The research population consists of people with polyarthritis (as defined by the DBC classification system) with a psychological risk profile. The specific inclusion criteria are: 1) age of 18 years or over, 2) diagnosis of polyarthritis, and 3) score of four or higher on the depression subscale of the Hospital Anxiety and Depression Scale (HADS). People with severe distress are excluded and the treating rheumatologist is informed. Severe distress is measured as a total score on the HADS (the total of both the depression and anxiety subscales) of 22 or higher.
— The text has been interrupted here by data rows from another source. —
/-- **SECOND MOMENT ABOUT THE MINIMISER**: `λ·∫‖x − x₀‖² e^{−V} ≤ n·∫e^{−V}` for `V` differentiable with the first-order
`λ`-convexity letter, `∇V x₀ = 0`, and the displayed integrabilities (mass, first and second moment, first moment × gradient) —
the virial identity + strong monotonicity. [folklore] -/
theorem integral_norm_sq_mul_exp_neg_le {V : EuclideanSpace ℝ (Fin n) → ℝ} {lam : ℝ} {x₀ : EuclideanSpace ℝ (Fin n)}
    (hVd : Differentiable ℝ V)
    (hV : ∀ x y : EuclideanSpace ℝ (Fin n), V x + ⟪gradient V x, y - x⟫ + lam / 2 * ‖y - x‖ ^ 2 ≤ V y)
    (hcrit : gradient V x₀ = 0) (hZ : Integrable fun x => exp (-V x))
    (hM : Integrable fun x => ‖x - x₀‖ * exp (-V x)) (hM2 : Integrable fun x => ‖x - x₀‖ ^ 2 * exp (-V x))
    (hG : Integrable fun x => ‖x - x₀‖ * (‖gradient V x‖ * exp (-V x))) :
    lam * ∫ x, ‖x - x₀‖ ^ 2 * exp (-V x) ≤ n * ∫ x, exp (-V x) := by
  classical
  rw [← integral_fderiv_apply_sub_mul_exp_neg hVd x₀ hZ hM hG, ← integral_const_mul]
  -- measurability of `x ↦ DV(x)[x − x₀]` through the coordinate expansion; domination by `‖x − x₀‖·‖∇V x‖·e^{−V}`
  have hmeasD : Measurable fun x : EuclideanSpace ℝ (Fin n) => fderiv ℝ V x (x - x₀) := by
    have e : (fun x : EuclideanSpace ℝ (Fin n) => fderiv ℝ V x (x - x₀)) =
        fun x => ∑ i, (x - x₀) i * fderiv ℝ V x (EuclideanSpace.single i (1 : ℝ)) := by
      funext x; exact fderiv_apply_eq_sum_coord x (x - x₀)
    rw [e]
    refine Finset.measurable_sum _ fun i _ => Measurable.mul ?_ (measurable_fderiv_apply_const ℝ V _)
    have hc : Continuous fun x : EuclideanSpace ℝ (Fin n) => (x - x₀) i :=
      (EuclideanSpace.proj i).continuous.comp (continuous_id.sub continuous_const)
    exact hc.measurable
  have hGint : Integrable fun x => fderiv ℝ V x (x - x₀) * exp (-V x) := by
    refine hG.mono' (hmeasD.mul (continuous_exp.comp hVd.continuous.neg).measurable).aestronglyMeasurable
      (ae_of_all _ fun x => ?_)
    have e1 : fderiv ℝ V x (x - x₀) = ⟪gradient V x, x - x₀⟫ := by
      rw [gradient, InnerProductSpace.toDual_symm_apply]
    rw [norm_mul, norm_eq_abs, norm_eq_abs, abs_of_pos (exp_pos _), e1]
    have h1 := abs_real_inner_le_norm (gradient V x) (x - x₀)
    have h2 := exp_pos (-V x)
    nlinarith [norm_nonneg (gradient V x), norm_nonneg (x - x₀)]
  refine integral_mono (hM2.const_mul lam) hGint fun x => ?_
  have h := norm_sq_le_fderiv_apply_sub hV hcrit x
  have h2 := exp_pos (-V x)
  show lam * (‖x - x₀‖ ^ 2 * exp (-V x)) ≤ fderiv ℝ V x (x - x₀) * exp (-V x)
  nlinarith


/-! ## §4 The centring letter: the tilted mean of a linear functional sits within `‖u‖√(n∕λ)` of its value at the minimiser -/

/-- Cauchy–Schwarz against a non-negative weight: `(∫ a·w)² ≤ (∫ w)·(∫ a²·w)` (the quadratic `t ↦ ∫ (a − t)²·w ≥ 0` has non-positive
discriminant). [folklore] -/
theorem sq_integral_mul_le {α : Type*} [MeasurableSpace α] {μ : Measure α} (a w : α → ℝ) (hw : ∀ x, 0 ≤ w x)
    (hW : Integrable w μ) (h1 : Integrable (fun x => a x * w x) μ) (h2 : Integrable (fun x => a x ^ 2 * w x) μ) :
    (∫ x, a x * w x ∂μ) ^ 2 ≤ (∫ x, w x ∂μ) * ∫ x, a x ^ 2 * w x ∂μ := by
  have key : ∀ t : ℝ, 0 ≤ (∫ x, w x ∂μ) * (t * t) + (-2 * ∫ x, a x * w x ∂μ) * t + ∫ x, a x ^ 2 * w x ∂μ := by
    intro t
    have hnn : 0 ≤ ∫ x, (a x - t) ^ 2 * w x ∂μ := integral_nonneg fun x => mul_nonneg (sq_nonneg _) (hw x)
    have hexp : ∫ x, (a x - t) ^ 2 * w x ∂μ =
        (∫ x, a x ^ 2 * w x ∂μ) - 2 * t * (∫ x, a x * w x ∂μ) + t ^ 2 * ∫ x, w x ∂μ := by
      have i1 : ∫ x, (a x - t) ^ 2 * w x ∂μ = ∫ x, (a x ^ 2 * w x - 2 * t * (a x * w x)) + t ^ 2 * w x ∂μ :=
        integral_congr_ae (ae_of_all _ fun x => by simp only; ring)
      have hA : Integrable (fun x => a x ^ 2 * w x - 2 * t * (a x * w x)) μ := h2.sub (h1.const_mul _)
      have hB : Integrable (fun x => t ^ 2 * w x) μ := hW.const_mul _
      have hC : Integrable (fun x => 2 * t * (a x * w x)) μ := h1.const_mul _
      rw [i1, integral_add hA hB, integral_sub h2 hC, integral_const_mul, integral_const_mul]
    rw [hexp] at hnn
    nlinarith
  have hd := discrim_le_zero key
  rw [discrim] at hd
  nlinarith

/-- **FIRST ABSOLUTE MOMENT ABOUT THE MINIMISER**: `∫‖x − x₀‖e^{−V} ≤ √(n∕λ)·∫e^{−V}` (Cauchy–Schwarz + §3). [folklore] -/
theorem integral_norm_mul_exp_neg_le {V : EuclideanSpace ℝ (Fin n) → ℝ} {lam : ℝ} {x₀ : EuclideanSpace ℝ (Fin n)}
    (hlam : 0 < lam) (hVd : Differentiable ℝ V)
    (hV : ∀ x y : EuclideanSpace ℝ (Fin n), V x + ⟪gradient V x, y - x⟫ + lam / 2 * ‖y - x‖ ^ 2 ≤ V y)
    (hcrit : gradient V x₀ = 0) (hZ : Integrable fun x => exp (-V x))
    (hM : Integrable fun x => ‖x - x₀‖ * exp (-V x)) (hM2 : Integrable fun x => ‖x - x₀‖ ^ 2 * exp (-V x))
    (hG : Integrable fun x => ‖x - x₀‖ * (‖gradient V x‖ * exp (-V x))) :
    ∫ x, ‖x - x₀‖ * exp (-V x) ≤ Real.sqrt (n / lam) * ∫ x, exp (-V x) := by
  set Z : ℝ := ∫ x, exp (-V x) with hZdef
  set I : ℝ := ∫ x, ‖x - x₀‖ * exp (-V x) with hIdef
  have hZ0 : 0 ≤ Z := integral_nonneg fun x => (exp_pos _).le
  have hI0 : 0 ≤ I := integral_nonneg fun x => mul_nonneg (norm_nonneg _) (exp_pos _).le
  have hcs := sq_integral_mul_le (μ := volume) (fun x : EuclideanSpace ℝ (Fin n) => ‖x - x₀‖) (fun x => exp (-V x))
    (fun x => (exp_pos _).le) hZ hM hM2
  have hmom := integral_norm_sq_mul_exp_neg_le hVd hV hcrit hZ hM hM2 hG
  -- `I² ≤ Z·∫‖x−x₀‖²e^{−V} ≤ Z·(n∕λ)·Z`
  have hsq : I ^ 2 ≤ (n / lam) * Z ^ 2 := by
    have h2 : ∫ x, ‖x - x₀‖ ^ 2 * exp (-V x) ≤ n / lam * Z := by
      rw [div_mul_eq_mul_div, le_div_iff₀ hlam]; linarith
    calc I ^ 2 ≤ Z * ∫ x, ‖x - x₀‖ ^ 2 * exp (-V x) := hcs
      _ ≤ Z * (n / lam * Z) := mul_le_mul_of_nonneg_left h2 hZ0
      _ = (n / lam) * Z ^ 2 := by ring
  have hnl : (0 : ℝ) ≤ n / lam := by positivity
  calc I = Real.sqrt (I ^ 2) := (Real.sqrt_sq hI0).symm
    _ ≤ Real.sqrt ((n / lam) * Z ^ 2) := Real.sqrt_le_sqrt hsq
    _ = Real.sqrt (n / lam) * Z := by rw [Real.sqrt_mul hnl, Real.sqrt_sq hZ0]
The cut-off score is based on literature [59, 60]. In addition, insufficient Dutch language skills and actual enrolment in psychotherapeutic treatment at the moment of study are exclusion criteria.

Randomization

The participants are assigned in a 1:1 ratio to either the experimental group or the control group. Patient allocation is be done by means of blocked stratified randomisation per site in random block sizes of 2 and 4 to make sure that both conditions are equally distributed in each participating hospital. The study is open label, as it is impossible, due to the nature of the program, to blind the staff and participants involved to the condition which the patient is allocated.

Experimental condition

The program consists of six group-based meetings with 8 to 10 participants and individual homework assignments. “Doelbewust!” is a protocol-based psychosocial educational program. Doelbewust is the Dutch word for “purposefully” and we have translated this program name into English as “Right On Target”. The program is led by a trained nurse. Participants are introduced to different goal management strategies and learn to use these strategies to cope in a flexible way with threatened personal goals. The goal management strategies that are covered in the program are: goal maintenance, goal adjustment, goal disengagement, and goal reengagement [3942].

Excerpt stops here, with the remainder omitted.